- Episode no.: Season 5 Episode 9
- Directed by: Ken Whittingham
- Written by: Kay Cannon
- Production code: 509
- Original air date: December 2, 2010

Guest appearances
- Will Forte as Paul; Kelly Coffield Park as Aunt Linda; Michael Benjamin Washington as Donald; Benjamin Cook as Young Jack;

Episode chronology
| ← Previous "College" | Next → "Christmas Attack Zone" |
- 30 Rock season 5

= Chain Reaction of Mental Anguish =

"Chain Reaction of Mental Anguish" is the ninth episode of the fifth season of the American television comedy series 30 Rock, and the 89th overall episode of the series. It was written by co-producer Kay Cannon and directed by Ken Whittingham. The episode originally aired on NBC in the United States on December 2, 2010.

In the episode, Jack Donaghy (Alec Baldwin) tries to help Tracy Jordan (Tracy Morgan) when his "son" returns and asks for money to fund an ill-conceived theme restaurant; Liz Lemon (Tina Fey) turns to Kenneth Parcell (Jack McBrayer) as a relationship therapist; and Jenna Maroney (Jane Krakowski) thinks her boyfriend Paul (Will Forte) may pop an important question.

==Plot==
When Tracy Jordan (Tracy Morgan) asks Jack Donaghy (Alec Baldwin) to invest in his con artist "son" Donald's (guest star Michael Benjamin Washington) ill-conceived theme restaurant, Jack becomes concerned. He believes that Tracy is letting sentiment get in the way and allowing himself to be taken for a ride. Jack tells Tracy he needs to cut Donald off like any other parent. Therefore, Donald would be prevented from scamming Tracy out of any more of his money.

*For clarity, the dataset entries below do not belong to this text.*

import Literature.NumberTheory.Automorphic.AshSmithTheoryHeckeEigencharacterProofs
import HarnessLib

/-!
# Ash (2003), *Smith theory and Hecke operators*: decomposition of the named fact into its
# automorphic half (Theorem 4.3, the Smith-theory eigenclass with eigencharacter `χ_θ`)

Decomposition record (librarian, mode `fact-decompose`, 2026-08-16) for the XL named fact
`Literature.NumberTheory.Automorphic.Ash2003_inducedRayClassCharacter_attached`
(`AshSmithTheoryHecke`; A. Ash, J. Algebra 259 (2003) 43–58 [Ash2003], Thm. 1.1 / Cor. 4.4: for a
mod-`p` ray class character `θ` of `ℚ(ζ_p)` modulo `(pN)` with Galois avatar `ϑ`, the induced
representation `Ind ϑ : Γ_ℚ → GL_{p-1}(F)` is attached to a Hecke eigenclass in `H^*(X(pN), F)`).

**Decision: SPLIT, one child (new named fact) + proved glue.** The printed proof has two halves:
(Galois) Lemma 4.2 — `Ind θ` is attached to the EXPLICIT eigencharacter
`χ_θ(T_{l,k}) = ∑_Q θ([λ_Q]) = e_{k/d}((θ([w]))_{w ∣ l})` (`d = ord_p(l)`, `0` if `d ∤ k`) — which is
PROVED in the tree (`Ash2003.isAttached_induce_esymm`, `AshSmithTheoryHeckeEigencharacterProofs`,
with the unramifiedness and Frobenius files); and (automorphic) Theorem 4.3 / Cor. 4.4 — `χ_θ`
OCCURS as the eigenvalue system of a Hecke eigenclass in the mod-`p` (co)homology of `X(pN)`
(Smith theory for the order-`p` element `π`, Lemmas 2.1–4.1, 5.7, Thm. 6.2) — which is not in the
tree (no topological model of `X(M)`; `Ash2003.cohomology` is group cohomology). This file names
the automorphic half:

* `Ash2003.eigencharacter p N θ` — the explicit eigenvalue system `χ_θ : (v, k) ↦ F` (definition,
  character-for-character the system of `Ash2003.isAttached_induce_esymm`);
* child (new): `Ash2003_thm43_eigenclass` — **Theorem 4.3 (with Cor. 4.4)**: there is a Hecke
  eigenclass `α ∈ H^i(X(pN), F)` (`Ash2003.IsEigenclass`) with eigenvalues `χ_θ` — a statement
  about Hecke operators on arithmetic cohomology only (no Galois representation, no avatar), hence
  not a restatement of the parent;
* glue (proved): `Ash2003_inducedRayClassCharacter_attached_holds_of : Ash2003_thm43_eigenclass →
  Ash2003_inducedRayClassCharacter_attached` (the child supplies `i, α`; Lemma 4.2 =
  `isAttached_induce_esymm` supplies `IsAttached`).

## References

* A. Ash, *Smith theory and Hecke operators*, J. Algebra 259 (2003) 43–58: Thm. 1.1, Lemma 4.2,
  Thm. 4.3, Cor. 4.4 (p. 50), Thm. 6.2. [Ash2003]
-/

noncomputable section

open scoped NumberField
open IsDedekindDomain Polynomial

namespace Literature.NumberTheory.Automorphic

namespace Ash2003

open GaloisRepresentations

open scoped Classical in
/-- **Ash's explicit eigencharacter `χ_θ`** ([Ash2003, Thm. 4.3]: `χ_θ(T_{l,k}) = ∑_Q θ([λ_Q])`,
the sum over the `(k/d)`-element sets `Q` of primes of `L = ℚ(ζ_p)` above `l`, `d` their common
residue degree, `λ_Q = ∏_{w ∈ Q} w`): as a system of Hecke eigenvalues `(v, k) ↦ F` it is
`e_{k/d}((θ([w]))_{w ∣ l})` (`Multiset.esymm` of the values of `θ` on the ray classes of the
finitely many places `w` of `ℚ(ζ_p)` above `l = q_v`, read as `0` at places not coprime to
`(pN)`, which do not occur above `l ∤ pN`) when `d = ord_p(l) ∣ k`, and `0` otherwise — exactly the
system to which `Ind ϑ` is attached in `Ash2003.isAttached_induce_esymm`.
[cite: Ash2003, Thm. 4.3 and Thm. 6.2] -/
def eigencharacter (p : ℕ) [hp : Fact p.Prime] (N : ℕ) (hN : N ≠ 0) {F : Type*} [Field F]
    (θ : RayClassGroup (modulus (CyclotomicField p ℚ) (p * N)) →* Fˣ) :
    HeightOneSpectrum (𝓞 ℚ) → ℕ → F := fun v k =>
  if orderOf (v.residueCard : ZMod p) ∣ k then
    (((Set.finite_coe_iff.1 (finite_heightOneSpectrum_under_eq (M := CyclotomicField p ℚ) v)
        ).toFinset.val.map fun w : HeightOneSpectrum (𝓞 (CyclotomicField p ℚ)) =>
          if hw : IsCoprime w.asIdeal (modulus (CyclotomicField p ℚ) (p * N)) then
            ((θ (integralRayClass (modulus (CyclotomicField p ℚ) (p * N))
              (modulus_ne_bot (CyclotomicField p ℚ) (mul_ne_zero (Nat.Prime.ne_zero hp.out) hN))
              ⟨w.asIdeal, w.ne_bot, hw⟩) : Fˣ) : F)
          else 0).esymm
      (k / orderOf (v.residueCard : ZMod p)))
  else 0

/-- Lemma 4.2 in terms of `Ash2003.eigencharacter`: `Ind ϑ` is attached to `χ_θ`
(`Ash2003.isAttached_induce_esymm`, definitional unfolding). [cite: Ash2003, Lemma 4.2 and Thm. 4.3] -/
theorem isAttached_induce_eigencharacter (p : ℕ) [hp : Fact p.Prime] {N : ℕ} (hN : N ≠ 0)
    {F : Type*} [Field F] [Algebra (ZMod p) F] [TopologicalSpace F]
    (θ : RayClassGroup (modulus (CyclotomicField p ℚ) (p * N)) →* Fˣ)
    (ϑ : FramedGaloisRep (CyclotomicField p ℚ) F 1)
    (hϑ : IsGaloisAvatar
      (modulus_ne_bot (CyclotomicField p ℚ) (mul_ne_zero (Nat.Prime.ne_zero hp.out) hN)) θ ϑ) :
    IsAttached p (p * N) (FramedGaloisRep.induce ℚ (finrank_cyclotomicField p) ϑ)
      (eigencharacter p N hN θ) :=
  isAttached_induce_esymm p hN θ ϑ hϑ

end Ash2003

/-- **Ash (2003), Theorem 4.3 with Corollary 4.4 — the automorphic half** (named fact, child of
the decomposition of `Ash2003_inducedRayClassCharacter_attached`). For an odd prime `p`, `N ≥ 1`
prime to `p`, `F` an algebraic closure of `𝔽_p` (discrete) and a character `θ` of the ray class
group of `L = ℚ(ζ_p)` of modulus `(pN)`, the explicit eigencharacter `χ_θ`
(`Ash2003.eigencharacter`: `χ_θ(T_{l,k}) = ∑_Q θ([λ_Q])`) OCCURS in the mod-`p` cohomology of
`X(pN)`: there are a degree `i` and a Hecke eigenclass `α ≠ 0` in
`H^i(X(pN), F) = ⊕_{(ℤ/pN)^×} H^i(Γ(pN), F)` (`Ash2003.cohomology`, `Ash2003.IsEigenclass`) with
`T_{l,k} α = χ_θ(l, k) α` for all `l ∤ pN`, `0 ≤ k ≤ p - 1`. Printed: Thm. 4.3 "`χ_θ` occurs as an
eigencharacter of `ℋ` in `H_*(X_M ; F)`" (from Lemma 4.1, Lemma 5.7 — `E` acts simply transitively
on the components of `X_M` — and Thm. 6.2 — `T_s` acts through the classes `[λ_Q]`), lifted to
`H_*(X)` by the Smith-theory Lemmas 2.1–2.2, 3.1–3.3 (Cor. 4.4), homology and cohomology being
interchangeable (p. 46; see the module docstring of `AshSmithTheoryHecke` for the typing of `X(M)`,
`K_∞`, `T_{l,k}`). The Galois side (Lemma 4.2) is the theorem `Ash2003.isAttached_induce_eigencharacter`.
[cite: Ash2003, Thm. 4.3 and Cor. 4.4 (p. 50)] -/
def Ash2003_thm43_eigenclass : Prop :=
  ∀ (p : ℕ) [Fact p.Prime], p ≠ 2 →
    ∀ (N : ℕ) (hN : N ≠ 0), ¬ p ∣ N →
    ∀ (F : Type) [Field F] [Algebra (ZMod p) F] [IsAlgClosure (ZMod p) F] [TopologicalSpace F]
      [DiscreteTopology F]
      (θ : GaloisRepresentations.RayClassGroup (Ash2003.modulus (CyclotomicField p ℚ) (p * N)) →* Fˣ),
      ∃ (i : ℕ) (α : Ash2003.cohomology (p - 1) (p * N) F i),
        Ash2003.IsEigenclass (p - 1) (p * N) F i α (Ash2003.eigencharacter p N hN θ)

/-- **Glue of the decomposition of `Ash2003_inducedRayClassCharacter_attached`**: Theorem 1.1 /
Cor. 4.4 follows from its automorphic half (`Ash2003_thm43_eigenclass`, Thm. 4.3: the eigenclass
with eigencharacter `χ_θ` exists) and the Galois half proved in the tree
(`Ash2003.isAttached_induce_eigencharacter` = Lemma 4.2: `Ind ϑ` is attached to `χ_θ`).
[cite: Ash2003, Thm. 1.1, Lemma 4.2, Thm. 4.3 and Cor. 4.4] -/
theorem Ash2003_inducedRayClassCharacter_attached_holds_of (h : Ash2003_thm43_eigenclass) :
    Ash2003_inducedRayClassCharacter_attached := by
  intro p _ hp2 N hN hpN F _ _ _ _ _ θ ϑ hϑ
  obtain ⟨i, α, hα⟩ := h p hp2 N hN hpN F θ
  exact ⟨i, α, Ash2003.eigencharacter p N hN θ, hα,
    Ash2003.isAttached_induce_eigencharacter p hN θ ϑ hϑ⟩

end Literature.NumberTheory.Automorphic

end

At the same time, Liz Lemon (Tina Fey) is having doubts about her relationship with Carol (Matt Damon) but is unable to vent her concerns to Jack since he is too busy trying to sort out Tracy's problem. Instead, Jack recommends that she sees a therapist, so she appoints Kenneth Parcell (Jack McBrayer) as her relationship therapist. However, this leads to further problems when Liz makes a comment about her uncle Harold that reminds Kenneth of one of his own traumas. Jack ends up having to resolve this issue as well by appointing himself Kenneth's therapist. Kenneth explains to Jack that he once had a pig named Harold whom he loved and looked up to as a father, but was eventually forced to sell. Later, when he needed money for a ferry ride to NBC, he was forced to eat Harold in a pig eating contest. Jack tells Kenneth that by eating Harold, he gave his death meaning, but this brings back memories of problems with his father, Jimmy Donaghy. At the end, Jack reveals to Tracy and Donald that when he received the part of protein in a school play, his father Jimmy Donaghy destroyed his confidence, which resulted in him forgetting his lines. He therefore tells Tracy to support Donald in his dreams since his father never did. After hearing of Jack's blunders, Donald is reluctant to accept his father's help until Jack recites his part in the school play.

Finally, Jenna Maroney (Jane Krakowski) is excited about her relationship with Jenna impersonator Paul (Will Forte), believing that he is going to pop the question, although the question she has in mind is that of a sex tape. As it turns out, Paul wants to solidify their relationship and take it to the next level by inviting Jenna to meet his parents. This worries Jenna, who doesn't want to commit herself to a long term relationship and instead decides to break up with Paul.

==Reception==
According to the Nielsen Media Research, this episode of 30 Rock was watched by 5.03 million households in its original American broadcast. It earned a 2.3 rating/6 share in the 18–49 demographic. This means that it was seen by 2.3 percent of all 18- to 49-year-olds, and 6 percent of all 18- to 49-year-olds watching television at the time of the broadcast.

Alan Sepinwall, writing for HitFix called the episode "flawed but funny" and opined that "an episode filled with things I don't usually enjoy about 30 Rock these days - Liz freaking out about a relationship for no particular reason, Kenneth stories from home (and a lot of Kenneth, period), Tracy's ridiculous "son" Donald, etc. - and yet one where I kept laughing in spite of that." Writing for The A.V. Club, Nathan Rabin scored the episode A− and called it "an all-around winner, an elegantly constructed episode that delivered a steady stream of laughs and managed to somehow make the ridiculous moment when Jack recites his spiel from an elementary school play about science both funny and strangely moving".

Dan Forcella for TV Fanatic commented that the episode "was the continuation of a decent season, but it didn't pack as much of a punch as the past two episodes" and criticized Jenna's storyline particularly, writing that the character "having a boyfriend that dresses up like her and does strange sexual things with her is just weird and gross".